Having no intention of becoming trapped in Valescroft, another flurry of orders from the Liberator Prime secured them two possible routes of retreat into the ruins of Art Eruditia. When complete, each would contain a number of surprises to slow, confuse and bleed any pursuers.
As though the concept of pursuit had summoned them, the screech of winged furies pierced the sounds of building in Valescroft. The humans, still jittery from their trauma, as they would be for some time to come, panicked and fled but the Knights of the Aurora kept their resolve. Drawn to the fear, the furies swooped in, talons extended and shrieking their ululations. When they neared, the Knights of the Aurora sentries sprang to life. Ten Prosecutors took flight on wings of light. Most of them surrounded the furies, causing them to bank and rear, while the remainder strafed them from above. Celestial hammers and stormcall javelins bludgeoned and skewered the daemons, felling them as each impact bursts in heavenly light.
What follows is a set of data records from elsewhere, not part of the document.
import Literature.AlgebraicGeometry.GroupSchemes.AffineGroupSchemeHopfAlgebraRoundTrip
import Literature.AlgebraicGeometry.GroupSchemes.HopfIdealOfClosedSubgroup
import HarnessLib

/-!
# An affine group scheme is `Spec` of its Hopf algebra, as a GROUP scheme (Görtz–Wedhorn II §(27.2), Def. 27.6 — object half)

Layer `Literature/AlgebraicGeometry/GroupSchemes`, namespace `Literature.AlgebraicGeometry.GroupSchemes.AffineGroupScheme` (continues ★
`AffineGroupSchemeHopfAlgebra` p844646 — `Alg G`, `ptEquiv`, `groupLaw` —, ★ `HopfIdealClosedSubgroup` p844710 — `isoSpecOver G : G ≅ specOver R (Alg G)` —,
★ `HopfIdealOfClosedSubgroup` — `ptEquiv_isoSpecOver_inv`, `ptEquiv_isoSpecOver_inv_comp_apply` —, ★ `AffineGroupSchemeOfHopfAlgebra` p845155 —
`grpObjOfHopfAlgebra`, `coord` — and ★ `AffineGroupSchemeHopfAlgebraRoundTrip` p845217).  THEOREMS ONLY (no definition, no instance, no notation,
no named fact, no `sorry`).  Cell `hodgecm-mathlib` (D-0151), programme P6 «MOD», HEART organ (g1) «scheme dress of Cartier duality», FILE 4 of the
B-p04 (g37) plan (input of the bidual `(G^D)^D ≅ G`: the target `G` must be identified with `Spec Γ(G)` AS A GROUP SCHEME).  Count-neutral
Mathlib-side capital: HC_CM is proved only modulo the 7 printed citations until rung 0 closes; nothing here bears on it.

THE PRINT ([GortzWedhorn2023] §(27.2), (27.2.1), Def. 27.6, pp. 606–607): the group law of an affine group scheme `G = Spec A` IS the one defined
by the Hopf structure of `A`: `m^* = Δ`, `e^* = ε`, `i^* = S`.  In the tree's currency (`Alg.comap f = Γ(f)`):

* §1 the structure morphisms read on `Γ`: **`comap_mul_eq`** (`Γ(m) = (Γ(pr₁) ⊗ Γ(pr₂)) ∘ Δ : A → Γ(G × G)` — the comultiplication of ★
  `Alg.instHopfAlgebra` IS `m^*` read through the canonical `A ⊗ A → Γ(G ×_R G)`), **`comap_one_eq`** (`Γ(e) = η_{Γ(Spec R)} ∘ ε`),
  **`comap_inv_eq`** (`Γ(i) = S`);
* §2 `coord_isoSpecOver_hom` (the coordinates of `G ≅ Spec A` are `id_A`) and HEAD **`isMonHom_isoSpecOver_hom`**: the canonical
  `isoSpecOver G : G ≅ Spec Γ(G, 𝒪_G)` is an isomorphism of GROUP objects when `Spec Γ(G)` carries ★ `grpObjOfHopfAlgebra R (Alg G)` (and so is its
  inverse, `isMonHom_isoSpecOver_inv`) — together with ★ `algSpecOverBialgEquiv` (p845217) this closes the loop «affine group schemes over `R`» ⇄
  «commutative Hopf `R`-algebras» on objects.

## References
* [GortzWedhorn2023] U. Görtz, T. Wedhorn, *Algebraic Geometry II* (2023), §(27.2), (27.2.1), Def. 27.6 (pp. 606–607).
-/

set_option autoImplicit false

-- Mathlib's `Over`/`Scheme` APIs are stated across semireducible wrappers (as in the ★ `GroupSchemes/*` files).
set_option backward.isDefEq.respectTransparency false

universe u

open CategoryTheory CategoryTheory.Limits AlgebraicGeometry MonoidalCategory CartesianMonoidalCategory TensorProduct WithConv

noncomputable section

namespace Literature.AlgebraicGeometry.GroupSchemes

namespace AffineGroupScheme

open scoped MonObj

open Literature.AlgebraicGeometry.Motives Literature.NumberTheory.DiophantineGeometry

variable {R : Type u} [CommRing R] (G : SchemeOver R) [GrpObj G] [IsAffine G.left]

/-! ## §1 The structure morphisms of `G` read on `Γ`: `m^* = Δ`, `e^* = ε`, `i^* = S` -/

omit [GrpObj G] in
/-- `G ×_R G` is affine (Mathlib: a pullback of affine schemes over an affine base). [cite: GortzWedhorn2023, §(27.2) (p. 606)] -/
theorem isAffine_tensorObj_left : IsAffine (G ⊗ G).left := by
  rw [Over.tensorObj_left]
  infer_instance

omit [GrpObj G] in
/-- **`Γ(w)` as the algebra map of a point**: for `w : G ×_R G → G`, `Γ(w) = ` the algebra map of the tautological point
`Spec Γ(G × G) ≅ G × G → G` (★ `ptEquiv_isoSpecOver_inv_comp_apply`). [cite: GortzWedhorn2023, §(27.2) (p. 606)] -/
theorem comap_eq_ptEquiv {W : SchemeOver R} [IsAffine W.left] (w : W ⟶ G) :
    Alg.comap w = ptEquiv G (Alg W) ((isoSpecOver W).inv ≫ w) :=
  AlgHom.ext fun y => (ptEquiv_isoSpecOver_inv_comp_apply w y).symm

/-- **`Γ(m) = (Γ(pr₁) ⊗ Γ(pr₂)) ∘ Δ`**: the multiplication `m : G ×_R G → G` read on global sections is the comultiplication of
★ `Alg.instHopfAlgebra` followed by the canonical map `A ⊗_R A → Γ(G ×_R G)`, `a ⊗ b ↦ pr₁^*(a) · pr₂^*(b)` ([GortzWedhorn2023] (27.2.1): `Δ = m^*`).
[cite: GortzWedhorn2023, §(27.2) (27.2.1) (pp. 606–607)] -/
theorem comap_mul_eq :
    Alg.comap μ[G] =
      (Algebra.TensorProduct.lift (Alg.comap (fst G G)) (Alg.comap (snd G G)) fun _ _ => .all _ _).comp
        (Bialgebra.comulAlgHom R (Alg G)) := by
  haveI := isAffine_tensorObj_left G
  have hμ : μ[G] = fst G G * snd G G := by rw [Hom.mul_def, lift_fst_snd, Category.id_comp]
  rw [comap_eq_ptEquiv, hμ, MonObj.comp_mul, ← groupLaw_mul_apply, CorepGroupLaw.mul_eq, ← comulAlgHom_alg_eq, ← comap_eq_ptEquiv,
    ← comap_eq_ptEquiv]

omit [GrpObj G] in
/-- `Spec R` (the unit object) is affine. [cite: GortzWedhorn2023, §(27.2) (p. 606)] -/
theorem isAffine_tensorUnit_left : IsAffine (𝟙_ (SchemeOver R)).left := inferInstanceAs (IsAffine (Spec (CommRingCat.of R)))

/-- **`Γ(e) = η ∘ ε`**: the unit section `e : Spec R → G` read on global sections is the counit of ★ `Alg.instHopfAlgebra` followed by the
structure map `R → Γ(Spec R)` ([GortzWedhorn2023] (27.2.1): `ε = e^*`). [cite: GortzWedhorn2023, §(27.2) (27.2.1) (pp. 606–607)] -/
theorem comap_one_eq :
    Alg.comap η[G] = (Algebra.ofId R (Alg (𝟙_ (SchemeOver R)))).comp (Bialgebra.counitAlgHom R (Alg G)) := by
  haveI := isAffine_tensorUnit_left (R := R)
  have hη : η[G] = (1 : 𝟙_ (SchemeOver R) ⟶ G) := by rw [Hom.one_def, toUnit_unit, Category.id_comp]
  rw [comap_eq_ptEquiv, hη, MonObj.comp_one, ← groupLaw_one, CorepGroupLaw.one_eq, ← counitAlgHom_alg_eq]

/-- **`Γ(i) = S`**: the inversion `i : G → G` read on global sections is the antipode of ★ `Alg.instHopfAlgebra`
([GortzWedhorn2023] (27.2.1): `S = i^*`). [cite: GortzWedhorn2023, §(27.2) (27.2.1) (pp. 606–607)] -/
theorem comap_inv_eq : Alg.comap ι[G] = (groupLaw G).antipodeAlgHom := by
  rw [comap_eq_ptEquiv, GrpObj.inv_eq_inv, GrpObj.comp_inv, Category.comp_id, ← groupLaw_inv_apply, CorepGroupLaw.inv_eq,
    ptEquiv_isoSpecOver_inv, AlgHom.id_comp]

/-- `Γ(i)` as a linear map is Mathlib's `HopfAlgebra.antipode` of `Γ(G, 𝒪_G)`. [cite: GortzWedhorn2023, §(27.2) (27.2.1) (pp. 606–607)] -/
theorem toLinearMap_comap_inv_eq : (Alg.comap ι[G]).toLinearMap = HopfAlgebra.antipode R (A := Alg G) := by
  rw [comap_inv_eq, antipode_alg_eq]

/-! ## §2 `G ≅ Spec Γ(G, 𝒪_G)` is an isomorphism of group schemes -/

omit [GrpObj G] in
/-- **The coordinates of `G ≅ Spec Γ(G)` are the identity**: `coord (isoSpecOver G).hom = id_{Γ(G)}` (Mathlib `Scheme.toSpecΓ_appTop`:
`Γ` of `G → Spec Γ(G)` is `Γ(Spec Γ(G)) ≅ Γ(G)`). [cite: GortzWedhorn2023, §(27.2) (p. 606)] -/
theorem coord_isoSpecOver_hom : coord (isoSpecOver G).hom = AlgHom.id R (Alg G) := by
  apply AlgHom.ext
  intro a
  change (isoSpecOver G).hom.left.appTop.hom ((algSpecOverEquiv (Alg G)).symm a) = a
  rw [isoSpecOver_hom_left, Scheme.isoSpec_hom, Scheme.toSpecΓ_appTop]
  exact (algSpecOverEquiv (Alg G)).apply_symm_apply a

omit [GrpObj G] in
/-- **`coord (w ≫ isoSpecOver.hom) = Γ(w)`** for any `w : W → G`. [cite: GortzWedhorn2023, §(27.2) (p. 606)] -/
theorem coord_comp_isoSpecOver_hom {W : SchemeOver R} (w : W ⟶ G) :
    coord (w ≫ (isoSpecOver G).hom) = Alg.comap w := by
  rw [coord_comp, coord_isoSpecOver_hom, AlgHom.comp_id]

/-- **HEAD — `G ≅ Spec Γ(G, 𝒪_G)` is an isomorphism of GROUP schemes**: for an affine group object `G` of `SchemeOver R`, the canonical
`isoSpecOver G` is a homomorphism when `Spec Γ(G)` carries the group structure of the Hopf algebra `Γ(G, 𝒪_G)` (★ `grpObjOfHopfAlgebra`) —
[GortzWedhorn2023] Def. 27.6: the group scheme `G` IS `Spec` of its Hopf algebra.  (`m` goes to convolution of the projections by
`comap_mul_eq`, `e` to the convolution unit by `comap_one_eq`.) [cite: GortzWedhorn2023, §(27.2) (27.2.1) and Definition 27.6 (pp. 606–607)] -/
theorem isMonHom_isoSpecOver_hom : letI := grpObjOfHopfAlgebra R (Alg G); IsMonHom (isoSpecOver G).hom := by
  letI := grpObjOfHopfAlgebra R (Alg G)
  refine ⟨?_, ?_⟩
  · apply coord_injective
    have h1 : η[specOver R (Alg G)] = (1 : 𝟙_ (SchemeOver R) ⟶ specOver R (Alg G)) := by
      rw [Hom.one_def, toUnit_unit, Category.id_comp]
    rw [coord_comp_isoSpecOver_hom, comap_one_eq, h1, coord_one_eq, AlgHom.convOne_def, ofConv_toConv]
  · apply coord_injective
    have h2 : ((isoSpecOver G).hom ⊗ₘ (isoSpecOver G).hom) ≫ μ[specOver R (Alg G)] =
        (fst G G ≫ (isoSpecOver G).hom) * (snd G G ≫ (isoSpecOver G).hom) := by
      rw [Hom.mul_def, lift_fst_comp_snd_comp]
    rw [coord_comp_isoSpecOver_hom, comap_mul_eq, h2, coord_mul_eq, coord_comp_isoSpecOver_hom, coord_comp_isoSpecOver_hom,
      AlgHom.convMul_def, ofConv_toConv, ofConv_toConv, ofConv_toConv, ← AlgHom.comp_assoc, Algebra.TensorProduct.lmul'_comp_map]

/-- … and so is its inverse `Spec Γ(G, 𝒪_G) ≅ G`. [cite: GortzWedhorn2023, §(27.2) (27.2.1) and Definition 27.6 (pp. 606–607)] -/
theorem isMonHom_isoSpecOver_inv : letI := grpObjOfHopfAlgebra R (Alg G); IsMonHom (isoSpecOver G).inv := by
  letI := grpObjOfHopfAlgebra R (Alg G)
  haveI := isMonHom_isoSpecOver_hom G
  infer_instance

end AffineGroupScheme

end Literature.AlgebraicGeometry.GroupSchemes

end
One fury dipped below the Angelos Chamber and streaked towards Kell. Ancanna reacted faster. He sidestepped in its path and scooped his shield from the ground in the same move. He read the creatures intended last-second change of direction and leapt aside, drawing the hammer from his waist and uppercutted the daemon in the same fluid motion. The hammer hit like a thunderbolt and crushed the beast’s chest.
Ancanna addressed the nervous people of Valescroft, raising his voice to a declarative clarion. ‘The Knights of the Aurora, Stormhost of the Stormcast Eternals, stand sentinel over you. While we stand, no harm shall befall you. Any who wish to leave may do so, or you may rebuild your lives under our guard.’
The speech failed to achieve an instant rally, though Ancanna held no illusions that it would. A glimmer of hope or comfort flashed in some of their expressions. That was enough for now. Slowly, and with the coaxing of Stormcast Eternals, the people of Valescroft returned to their work, assisting and guiding the reconstruction and fortification. None who had braved the streets went back into hiding.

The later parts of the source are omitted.